— Дедушка, а вы про держаки к вилам не забыли?
Миша в нескольких словах передал разговор Алексея Ивановича с матерью, который он слышал из яра. Оказалось, что старик об этом разговоре уже знал; знал и о том, что вилы понесет в степь Миша.
— Михайло, в степь сходим вместе: посмотрим, как пашут, как убирают сорняки…
— Всегда бы с вами вместе, — признался Миша. Он положил на угол просторного верстака рейку, отмерил от края метр и стал пилить. Шум пилы и шорох рубанка, сливаясь, как будто поднимали потолок, раздвигали каменные стены. И мастерская в воображении Миши становилась огромной и невольно заставляла думать то о степном, то о морском просторах, над которыми неустанно шумят волны свежего ветра. На таком просторе громкий разговор кажется оправданным, а самая длинная беседа ничем не похожа на болтовню.
— Иван Никитич, будешь итти в степь, непременно пройди мимо южного склона!
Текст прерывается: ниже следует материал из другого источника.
import Summits.QuantumFields.BalabanUV.Beta.GAN24.ContactKernelCells
import Summits.QuantumFields.BalabanUV.Beta.GAN24.ContactPartnerLetters
import Summits.QuantumFields.BalabanUV.Beta.GAN24.ContactGaugeStaircase
import Summits.QuantumFields.BalabanUV.Beta.GAN24.StaircasePairing

/-!
# `BalabanUV.Beta.GAN24.ContactCellLetters` — binder row G-an2-4 / (CONV-C), the row owner's CONTACT-TERM ROUTE (`gen19/CT3-MECHANISM-v1.2.md` §A–§B), CT-3c
# analysis at `d = 3`, `m = 0`, part 1 of `ContactCellBounds`: THE LETTERS IN THE SHAPES THE CELLS EAT — the plain envelope of the bond gauge function from its
# staircase, the dressed leg opened in the B6 spelling, and the Maxwell operators of both partners as the translated tent force.

NOT IN PRINT; OUR BOOKKEEPING (G-an2-4 formalisation swarm, leaf prover `b2b-balaban-gan24-formalise-leaf-01`, gen 58; CT-3c under «MINE»; owner's GO
`CT3-MECHANISM-v1.2.md` §A∕§B (l.31770), choice (b) (l.31846 ∕ l.31868): the TIP-position dressed partners through leaf-03 g52's
`StaircasePairingReadings.abs_pairingTip_le_of_geometric`, the MIDPOINT one through the owner's `StaircasePairing.abs_pairing_le_sum`).  HONEST FRAMING (cell
contract, verbatim): «discharging `BetaPertH` makes Bałaban's UV stability UNCONDITIONAL — a real constructive-QFT result; it is NOT the continuum limit and NOT the
Clay problem.»  HONEST DEPENDENCY (verbatim): «continuum YM on T⁴ ⇐ BetaPertH ∧ nine spine estimates (0/9 proved); BetaPertH ⇐ (D1) ∧ (D4) ∧ CAP+tail; G-an2-4
gates asym, D1 and NE2/3/4.»

WHAT (`d = 3`, in-block root `ρ = toSite rr`, `N = Lc^(k+1)`, `T = legChain (respStepBmSeq ρ Lc) 0 k`, `B = respStep (Lc^0) (Lc^(0+k+1))`, bond gauge functions
`λ μ z = Psi ρ Lc 0 k (delta1 μ z) − bmGaugeAt ρ (B μ z) Lc`, tent forces `t_{μ,z} = 𝒬ᵀ_N φ_{μ,z}`, `φ_{μ,z} κ y = wΦ κ μ (y − z)`; letters: (N1) `C`, I1 `Φ₀` at the
common rate `κ₀`; derived `α = 8·Lc·C·(Lc^{5(k+1)})⁻¹`, `Eψ = 2α·Lc^k`, `C_B = C·(Lc^{5(k+1)})⁻¹`, `Φ₀′ = Φ₀·(Lc^{8(k+1)})⁻¹`, `τ = N·Φ₀′·e^{κ₀}`,
`ENV(p; q, r) = N^4·Zl 4 (κ₀∕16)·e^{−(κ₀∕12)(‖q−p‖∞+‖r−p‖∞)}`):
* §1 the letters in the shapes the cells eat: `abs_gauge_le` (plain envelope of `λ`: `2αLc^k·E_z`), `legChain_apply_eq` (`T μ z κ u = B μ z κ u + (λ(u+e_κ) − λ u)`,
  B6 spelling), `curvAdj_curv_legChain_zero_eq_contourSumAdj` (`d*d(T μ z) = t_{μ,z}`), `curvAdj_curv_respStep_zero_eq_contourSumAdj`.
[folklore] throughout: bookkeeping over leaf-02's cells, the owner's and leaf-03's staircase pairings, my `ContactCellReduction` ∕ `ContactGaugeStaircase` ∕
`ContactPartnerLetters` ∕ `ContactKernelCells` BY NAME; 0 `def`, 0 cited facts, 0 `def … : Prop`, 0 sorry.  NO new estimate; discharges NOTHING of (hS, hSall) on (E);
0 wall binders; NEVER «G-an2-4 closed»; NOT D1, NOT BetaPertH, NOT continuum, NOT Clay.
-/

noncomputable section

open Finset
open scoped BigOperators
open Literature.MathematicalPhysics.QuantumFieldTheory
open Literature.MathematicalPhysics.QuantumFieldTheory.LatticeForm (quo)
open Literature.MathematicalPhysics.QuantumFieldTheory.Balaban1983to89
open Literature.MathematicalPhysics.QuantumFieldTheory.Balaban1983to89.Beta
open B4ContourShift (supNorm supNorm_nonneg)
open ExpKernelCalculus (Zl Zl_nonneg)
open AffineAveraging (Form0 Form1 Site box toSite curv curvAdj dz)
open AffineReproduction (contourSumAdj)
open AveragingContours (blk)
open KernelSpecInstance (wΦ)
open B6BondElimination (unitVec)
open KKTFluctuationKernel (delta1)
open BalabanCompositeJets (respStep)
open Summit.QuantumFields.BalabanUV.Beta.AxialProjectorBlockMean (bmGaugeAt)
open Summit.QuantumFields.BalabanUV.Beta.GAN24.Push4Iter (LegFam legChain)
open Summit.QuantumFields.BalabanUV.Beta.GAN24.RespStepBmDecompLegs (legAct)
open Summit.QuantumFields.BalabanUV.Beta.GAN24.RespStepBmDecompExact (respStepBmSeq)
open Summit.QuantumFields.BalabanUV.Beta.GAN24.RespStepBmDecompPsi (Psi)
open Summit.QuantumFields.BalabanUV.Beta.GAN24.EnvelopeBlockSum (env_le_one summable_env)
open Summit.QuantumFields.BalabanUV.Beta.GAN24.ContactOneGaugeCellAlgebra (affine_unitVec_eq dz_apply')
open Summit.QuantumFields.BalabanUV.Beta.GAN24.ContactKernelCells (legChain_respStepBmSeq_apply_eq_add_dz)
open Summit.QuantumFields.BalabanUV.Beta.GAN24.ContactPartnerLetters (curvAdj_curv_legChain_eq curvAdj_curv_respStep_one_eq_contourSumAdj respStep_pow_zero)
open Summit.QuantumFields.BalabanUV.Beta.GAN24.ContactGaugeStaircase (gauge_eq_staircase abs_gaugePiece_le)
open Summit.QuantumFields.BalabanUV.Beta.GAN24.StaircasePairing (abs_pairing_le_sum sum_weights_le_of_geometric sum_pow_le)

namespace Summit.QuantumFields.BalabanUV.Beta.GAN24.ContactCellLetters

variable {Lc : ℕ} [NeZero Lc]

/-! ## §1 The letters in the shapes the cells eat (`d = 3`, `m = 0`) -/

section Letters

variable {κ₀ C : ℝ} {rr : Fin (3 + 1) → ℕ}

/-- NOT IN PRINT; OUR BOOKKEEPING.  **THE PLAIN ENVELOPE OF THE BOND GAUGE FUNCTION** from its staircase pieces (`2 ≤ Lc`; (N1) letters `κ₀, C`):
`|λ μ z u| ≤ (2·(8·Lc·C·(Lc^{5(k+1)})⁻¹)·Lc^k)·e^{−κ₀‖quo (Lc^(k+1)) u − z‖∞}` (`Σ_{s≤k} Lc^s ≤ 2Lc^k`, the owner's `sum_pow_le`). -/
theorem abs_gauge_le (hLc : 2 ≤ Lc) (hC : 0 ≤ C)
    (hN1 : ∀ (m k : ℕ) (μ : Fin (3 + 1)) (z : Site (3 + 1)) (l'' : Fin (3 + 1)) (w' : Site (3 + 1)),
      |respStep (d := 3) (Lc ^ m) (Lc ^ (m + k + 1)) μ z l'' w'| ≤
        C * ((Lc : ℝ) ^ (5 * (k + 1)))⁻¹ * Real.exp (-(κ₀ * supNorm (quo (Lc ^ (k + 1)) w' - z))))
    (hrr : rr ∈ box (3 + 1) Lc) (k : ℕ) (μ : Fin (3 + 1)) (z u : Site (3 + 1)) :
    |Psi (toSite rr) Lc 0 k (delta1 μ z) u - bmGaugeAt (toSite rr) (respStep (d := 3) (Lc ^ 0) (Lc ^ (0 + k + 1)) μ z) Lc u|
      ≤ (2 * (8 * (Lc : ℝ) * C * ((Lc : ℝ) ^ (5 * (k + 1)))⁻¹) * (Lc : ℝ) ^ k) * Real.exp (-(κ₀ * supNorm (quo (Lc ^ (k + 1)) u - z))) := by
  have hL : (2 : ℝ) ≤ (Lc : ℝ) := by exact_mod_cast hLc
  have hL0 : (0 : ℝ) ≤ (Lc : ℝ) := by linarith
  set E := Real.exp (-(κ₀ * supNorm (quo (Lc ^ (k + 1)) u - z))) with hE
  set α : ℝ := 8 * (Lc : ℝ) * C * ((Lc : ℝ) ^ (5 * (k + 1)))⁻¹ with hα
  have hα0 : 0 ≤ α := by positivity
  rw [gauge_eq_staircase (toSite rr) 0 k μ z u]
  calc |∑ s ∈ Finset.range (k + 1), _|
      ≤ ∑ s ∈ Finset.range (k + 1), α * (Lc : ℝ) ^ s * E := by
        refine (Finset.abs_sum_le_sum_abs _ _).trans (Finset.sum_le_sum fun s hs => ?_)
        have h := abs_gaugePiece_le (Lc := Lc) hN1 hrr 0 k μ z (Nat.lt_succ_iff.1 (Finset.mem_range.1 hs)) u
        rw [← hE] at h
        refine h.trans (le_of_eq ?_)
        rw [hα]
    _ = α * E * ∑ s ∈ Finset.range (k + 1), (Lc : ℝ) ^ s := by rw [Finset.mul_sum]; exact Finset.sum_congr rfl fun s _ => by ring
    _ ≤ α * E * (2 * (Lc : ℝ) ^ k) := mul_le_mul_of_nonneg_left (sum_pow_le hL k) (by positivity)
    _ = (2 * α * (Lc : ℝ) ^ k) * E := by ring

/-- [folklore] **THE DRESSED LEG OPENED, B6 spelling**: `T μ z κ u = B μ z κ u + (λ(u + e_κ) − λ u)` (`ContactKernelCells.legChain_respStepBmSeq_apply_eq_add_dz`
+ leaf-02's `dz_apply'`). -/
theorem legChain_apply_eq (hrr : rr ∈ box (3 + 1) Lc) (k : ℕ) (μ : Fin (3 + 1)) (z : Site (3 + 1)) (κ : Fin (3 + 1)) (u : Site (3 + 1)) :
    legChain (respStepBmSeq (d := 3) (toSite rr) Lc) 0 k μ z κ u
      = respStep (d := 3) (Lc ^ 0) (Lc ^ (0 + k + 1)) μ z κ u
        + ((Psi (toSite rr) Lc 0 k (delta1 μ z) - bmGaugeAt (toSite rr) (respStep (d := 3) (Lc ^ 0) (Lc ^ (0 + k + 1)) μ z) Lc) (u + unitVec κ)
          - (Psi (toSite rr) Lc 0 k (delta1 μ z) - bmGaugeAt (toSite rr) (respStep (d := 3) (Lc ^ 0) (Lc ^ (0 + k + 1)) μ z) Lc) u) := by
  rw [legChain_respStepBmSeq_apply_eq_add_dz hrr 0 k μ z κ u, dz_apply']

/-- NOT IN PRINT; OUR BOOKKEEPING.  **THE MAXWELL OPERATOR OF THE UNDRESSED LEG AT `m = 0` IS THE TRANSLATED TENT FORCE**:
`curvAdj (curv (respStep (Lc^0) (Lc^(0+k+1)) μ z)) = contourSumAdj (Lc^(k+1)) φ_{μ,z}`. -/
theorem curvAdj_curv_respStep_zero_eq_contourSumAdj (k : ℕ) (μ : Fin (3 + 1)) (z : Site (3 + 1)) :
    curvAdj (curv (respStep (d := 3) (Lc ^ 0) (Lc ^ (0 + k + 1)) μ z))
      = contourSumAdj (Lc ^ (k + 1)) (fun κ y => wΦ (N := Lc ^ (k + 1)) κ μ (y - z)) := by
  haveI : NeZero (Lc ^ (k + 1)) := ⟨pow_ne_zero _ (NeZero.ne Lc)⟩
  rw [respStep_pow_zero]
  exact curvAdj_curv_respStep_one_eq_contourSumAdj (N := Lc ^ (k + 1)) μ z

/-- NOT IN PRINT; OUR BOOKKEEPING.  **THE MAXWELL OPERATOR OF THE DRESSED LEG AT `m = 0` IS THE SAME TENT FORCE** (leaf-03's §10 + an5's `wH_EL'`). -/
theorem curvAdj_curv_legChain_zero_eq_contourSumAdj (hrr : rr ∈ box (3 + 1) Lc) (k : ℕ) (μ : Fin (3 + 1)) (z : Site (3 + 1)) :
    curvAdj (curv (legChain (respStepBmSeq (d := 3) (toSite rr) Lc) 0 k μ z))
      = contourSumAdj (Lc ^ (k + 1)) (fun κ y => wΦ (N := Lc ^ (k + 1)) κ μ (y - z)) := by
  rw [curvAdj_curv_legChain_eq hrr 0 k μ z, curvAdj_curv_respStep_zero_eq_contourSumAdj]

end Letters

end Summit.QuantumFields.BalabanUV.Beta.GAN24.ContactCellLetters

end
Посмотри, какой там краснозем! Под южным ветром и под южным солнцем… Спрашивается: когда же там посадим большой колхозный сад? Зубриковых и Кустовых надо переселить в котловину, где все живут. Их подворья мешают большому общему делу.
— Мин Сергеевич, я слышу. Согласен с тобой.
Через окно Миша видит Мина Сергеевича, колхозного агронома. Из-под фетровой, выгоревшей на солнце шляпы он смотрит в мастерские сердитыми черными глазами.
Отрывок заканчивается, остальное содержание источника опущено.